WORKING KERNEL (grep DP)

[    5.677400] nouveau T[   VBIOS][0000:01:00.0] 0x57ab[1]:
DP_CONDITION    0x05 0x15
[    5.677577] nouveau T[   VBIOS][0000:01:00.0] 0x591d[ ]:
DP_CONDITION    0x00 0x08
[    5.686368] nouveau T[   VBIOS][0000:01:00.0] 0x58fd[0]:
DP_CONDITION    0x00 0x11

As you can see, the entire PDISP part is missing not sure it is simply
not logged or it is a new feature which creates the problem.

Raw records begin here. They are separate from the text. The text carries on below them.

import Summits.HubbardSuperconductivity.HubbardSuperconductivity.Theorems.AnisotropyChordTransferFibre3FinXBSym

/-!
# Route `AnisotropyChord` / H0 rotor rung: FIN combined (rows `N₁` + C) certificate at `L = 15` — cell facts, part `s`

Kernel facts `xbcCellAny 15 (49/50) 20 la lb (c, bn) = true` (via the symmetric-table evaluator `xbcCellAnyW` of `…FinXBSym`: `rw [← xbcCellAnyW_eq]; decide +kernel`, zero data) for 1 λ-cells of the per-`L` cover
(`…FinXCCover.xbcCheck`; cell design: p3 g6 (g5 generator) scratch `xbc_design.py`, mirrors `xb_mirror.py`/`xc_mirror.py`); assembled in `…FinXBCFifteen`.
Prover seat `hubbard-h0-rotor-p3` g5; helper for piece A = stmt-HubbardSuperconductivity-23918 of rung 19089 (`--supports`, helper class).
WHAT THIS IS NOT: nothing here proves superconductivity in the Hubbard model (rotor TARGET as worded stays FALSE, g15 verdict); kernel facts for the FIN certificate of two hypotheses (rows `N₁`, C) of ONE conditional reduction.  Tree imports only; no sorry, no new axioms.
-/

set_option linter.dupNamespace false

namespace Summit.HubbardSuperconductivity.HubbardSuperconductivity.Theorems.AnisotropyChord.Transfer.Fibre3

namespace FinXB

set_option maxHeartbeats 4000000 in
/-- kernel fact: cell 32 at `L = 15` (certified, c = (1/2 : ℚ), b = 12/20). [folklore] -/
theorem xbc15_32 : xbcCellAny 15 (49/50 : ℚ) 20 542658792584950 556225262399574 ((1/2 : ℚ), (12 : ℕ)) = true := by
  rw [← xbcCellAnyW_eq]
  decide +kernel

end FinXB

end Summit.HubbardSuperconductivity.HubbardSuperconductivity.Theorems.AnisotropyChord.Transfer.Fibre3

Thanks for looking into this....


On 5 February 2014 04:21,  <bugzilla-daemon@freedesktop.org> wrote:
> Comment # 9 on bug 67628 from Ilia Mirkin
>
> Can you post boot logs of kernels with and without the problem booted with
>
> nouveau.debug=trace drm.debug=0xe
>
> ________________________________
> You are receiving this mail because:
>
> You reported the bug.
Comment 11 Torsten Wagner 2014-02-05 09:28:31 UTC
Created attachment 93431 [details]
noveau_debug_working_kernel_3.8.0-rc6-debug-00080-g5cc027f.txt
Comment 12 Michael Gulick 2014-02-12 15:20:23 UTC
*** Bug 74815 has been marked as a duplicate of this bug. ***
Comment 13 Ilia Mirkin 2014-02-12 15:24:30 UTC
One thing to note, the initial comment is VERY misleading, since it lists the wrong hash! [but the right description, which no one looks at] The correct commit that was bisected as the cause is:

commit 0a0afd282fd715dd63d64b243299a64da14f8e8d
Author: Ben Skeggs <bskeggs@redhat.com>
Date:   Mon Feb 18 23:17:53 2013 -0500

    drm/nv50-/disp: move DP link training to core and train from supervisor
    
    We need to be able to do link training for PIOR-connected ANX9805 from
    the third supervisor handler (due to script ordering in the bios, can't
    have the "user" call train because some settings are overwritten from
    the modesetting bios scripts).
    
    This moves link training for SOR-connected DP encoders to the second
    supervisor interrupt, *before* we call the modesetting scripts (yes,
    different ordering from PIOR is necessary).  This is useful since we
    should now be able to remove some hacks to workaround races between
    the supervisor and link training paths.
    
    Signed-off-by: Ben Skeggs <bskeggs@redhat.com>
Comment 14 Michael Gulick 2014-02-12 15:27:50 UTC
I have found a similar issue with the same commit, however in my case the display port output is blank (monitor doesn't sync).  As mentioned in bug #74815, this issue occurred on both Quadro 400 (GT216GL) and Quadro 600 (GF108FL).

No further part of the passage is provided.